But alongside the black magic and disturbing disappearances, these stories are fueled by compassion for the frightened and the lost, ultimately bringing these characters—mothers and daughters, husbands and wives—into a surprisingly familiar reality. Written in hypnotic prose that gives grace to the grotesque, Things We Lost in the Fire is a powerful exploration of what happens when our darkest desires are left to roam unchecked, and signals the arrival of an astonishing and necessary voice in contemporary fiction.
Afterlife by Julia Alvarez
Since I loved In the Time of the Butterflies, I immediately added this to my TBR.
Antonia Vega, the immigrant writer at the center of Afterlife, has had the rug pulled out from under her. She has just retired from the college where she taught English when her beloved husband, Sam, suddenly dies. And then more jolts: her bighearted but unstable sister disappears, and Antonia returns home one evening to find a pregnant, undocumented teenager on her doorstep. Antonia has always sought direction in the literature she loves—lines from her favorite authors play in her head like a soundtrack—but now she finds that the world demands more of her than words.
Afterlife is a compact, nimble, and sharply droll novel.
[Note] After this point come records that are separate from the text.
/-! ## `χ̄₃` is ramified at `3` -/

/-- **The mod-`3` cyclotomic character is ramified at `3`**: for a prime `𝔓 ∣ 3` of `ℚ̄`, some
`σ ∈ I_𝔓 ≤ Γ_ℚ` has `χ̄₃(σ) = -1`, i.e. `σ ζ₃ = ζ₃²`.  Proof: by the tree's
`exists_mem_inertia_smul_eq_neg_of_sq_eq_prime` some `σ ∈ I_𝔓` has `σ √3 = -√3`; every `σ ∈ I_𝔓`
fixes `i = √-1` (`σ i = ±i`, and `σ i - i ∈ 𝔓` excludes `-i`: `(2i)² = -4` is a unit at `3`), so
`σ` sends `ζ₃ = (-1 + √3 i)/2` to `(-1 - √3 i)/2 = ζ₃²` (the ramification of `ℚ(ζ₃) = ℚ(√-3)` at `3`).
[cite: NeukirchANT1999, Ch. I §10 (ramification in ℚ(ζ_n)) with §8–§9] -/
theorem exists_mem_inertia_modPCyclotomicCharacterZMod_three_eq_neg_one
    {v : HeightOneSpectrum (𝓞 ℚ)} (hv : ((3 : ℕ) : 𝓞 ℚ) ∈ v.asIdeal)
    {𝔓 : Ideal (absIntegers (𝓞 ℚ) ℚ)} (h𝔓 : 𝔓 ∈ v.primesAbove) :
    ∃ σ ∈ 𝔓.inertia (absoluteGaloisGroup ℚ), modPCyclotomicCharacterZMod ℚ 3 σ = -1 := by
  haveI : 𝔓.IsPrime := h𝔓.1
  -- square roots of `3` and `-1` in `ℚ̄`
  obtain ⟨r, hr⟩ := IsAlgClosed.exists_eq_mul_self (3 : AlgebraicClosure ℚ)
  obtain ⟨i, hi⟩ := IsAlgClosed.exists_eq_mul_self (-1 : AlgebraicClosure ℚ)
  have hr2 : r ^ 2 = ((3 : ℕ) : AlgebraicClosure ℚ) := by rw [sq, ← hr]; norm_num
  have hi2 : i ^ 2 = -1 := by rw [sq, ← hi]
  -- `σ ∈ I_𝔓` with `σ √3 = -√3`
  obtain ⟨σ, hσI, hσr⟩ := exists_mem_inertia_smul_eq_neg_of_sq_eq_prime Nat.prime_three hr2 hv h𝔓
  refine ⟨σ, hσI, ?_⟩
  -- `σ i = i`
  have hiint : IsIntegral (𝓞 ℚ) i := by
    refine IsIntegral.tower_top (R := ℤ) ?_
    refine ⟨Polynomial.X ^ 2 + 1, (Polynomial.monic_X_pow 2).add_of_left (by simp), ?_⟩
    simp [hi2]
  have hσi : σ • i = i := by
    have hsq : (σ • i) * (σ • i) = i * i := by
      rw [← smul_mul', ← sq, hi2, smul_neg, smul_one]
    rcases mul_self_eq_mul_self_iff.mp hsq with h | h
    · exact h
    · exfalso
      -- `σ i - i = -2i ∈ 𝔓`, so `-(σ i - i)² - 3 = 4 - 3 = 1 ∈ 𝔓`
      set iI : absIntegers (𝓞 ℚ) ℚ := ⟨i, hiint⟩ with hiI
      have hmem : σ • iI - iI ∈ 𝔓 := hσI iI
      have hval : ((σ • iI - iI : absIntegers (𝓞 ℚ) ℚ) : AlgebraicClosure ℚ) = -2 * i := by
        rw [Subalgebra.coe_sub, integralClosure.coe_smul]
        change σ • i - i = -2 * i
        rw [h]; ring
      have h3mem : ((3 : ℕ) : absIntegers (𝓞 ℚ) ℚ) ∈ 𝔓 := by
        have h1 : ((3 : ℕ) : 𝓞 ℚ) ∈ 𝔓.under (𝓞 ℚ) := by rw [← h𝔓.2.over]; exact hv
        rw [Ideal.under_def, Ideal.mem_comap, map_natCast] at h1
        exact h1
      have h1mem : (1 : absIntegers (𝓞 ℚ) ℚ) ∈ 𝔓 := by
        have e : (1 : absIntegers (𝓞 ℚ) ℚ) =
            -((σ • iI - iI) * (σ • iI - iI)) - ((3 : ℕ) : absIntegers (𝓞 ℚ) ℚ) := by
          apply Subtype.ext
          push_cast
          rw [integralClosure.coe_smul]
          change (1 : AlgebraicClosure ℚ) =
            -((σ • i - i) * (σ • i - i)) - ((3 : ℕ) : AlgebraicClosure ℚ)
          rw [h]
          push_cast
          linear_combination (-4 : AlgebraicClosure ℚ) * hi
        rw [e]
        exact sub_mem (neg_mem (Ideal.mul_mem_left _ _ hmem)) h3mem
      exact Ideal.IsPrime.ne_top' ((Ideal.eq_top_iff_one 𝔓).mpr h1mem)
  -- `ζ₃ = (-1 + r i)/2` is a primitive cube root of unity with `σ ζ₃ = ζ₃²`
  set ζ : AlgebraicClosure ℚ := (-1 + r * i) * (2 : AlgebraicClosure ℚ)⁻¹ with hζdef
  have h2 : (2 : AlgebraicClosure ℚ) ≠ 0 := two_ne_zero
  have hri : (r * i) * (r * i) = -3 := by
    rw [show (r * i) * (r * i) = (r * r) * (i * i) by ring, ← hr, ← hi]; norm_num
  have hζ2 : ζ ^ 2 = (-1 - r * i) * (2 : AlgebraicClosure ℚ)⁻¹ := by
    rw [hζdef]
    field_simp
    linear_combination hri
  have hζmin : ζ ^ 2 + ζ + 1 = 0 := by
    rw [hζ2, hζdef]
    field_simp
    ring
  have hζ3 : ζ ^ 3 = 1 := by
    have : ζ ^ 3 - 1 = (ζ - 1) * (ζ ^ 2 + ζ + 1) := by ring
    rw [← sub_eq_zero, this, hζmin, mul_zero]
  have hζ1 : ζ ≠ 1 := by
    intro h
    rw [h] at hζmin
    norm_num at hζmin
  have hζprim : IsPrimitiveRoot ζ 3 := by
    refine IsPrimitiveRoot.mk_of_lt ζ (by norm_num) hζ3 fun l hl0 hl3 ↦ ?_
    interval_cases l
    · rwa [pow_one]
    · intro h
      apply hζ1
      calc ζ = ζ ^ 2 * ζ := by rw [h, one_mul]
        _ = ζ ^ 3 := by ring
        _ = 1 := hζ3
  have hσ2 : σ • (2 : AlgebraicClosure ℚ) = 2 := by
    rw [← one_add_one_eq_two, smul_add, smul_one]
  have hσζ : σ • ζ = ζ ^ 2 := by
    rw [hζ2, hζdef, smul_mul', smul_inv'', hσ2, smul_add, smul_neg, smul_one, smul_mul', hσr, hσi,
      neg_mul, ← sub_eq_add_neg]
  -- read off `χ̄₃(σ) = 2 = -1`
  have hval : (modPCyclotomicCharacterZMod ℚ 3 σ : ZMod 3) = (2 : ℕ) := by
    rw [modPCyclotomicCharacterZMod_eq_modNCyclotomicCharacter]
    exact modNCyclotomicCharacter_eq_of_smul_eq_pow ℚ 3 hζprim σ hσζ
  ext
  rw [hval, Units.val_neg, Units.val_one]
  decide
Set in this political moment of tribalism and distrust, it asks: What do we owe those in crisis in our families, including—maybe especially—members of our human family? How do we live in a broken world without losing faith in one another or ourselves? And how do we stay true to those glorious souls we have lost?
Como agua para chocolate / Like Water for Chocolate by Laura Esquivel
This is a bit of a challenge read that Michelle recommended because at surface level it doesn’t look like my style, but I think I could really love this book!
This classic love story takes place on the De la Garza ranch, as the tyrannical owner, Mama Elena, chops onions at the kitchen table in her final days of pregnancy. While still in her mother’s womb, her daughter to be weeps so violently she causes an early labor, and little Tita slips out amid the spices and fixings for noodle soup. This early encounter with food soon becomes a way of life, and Tita grows up to be a master chef, using cooking to express herself and sharing recipes with readers along the way.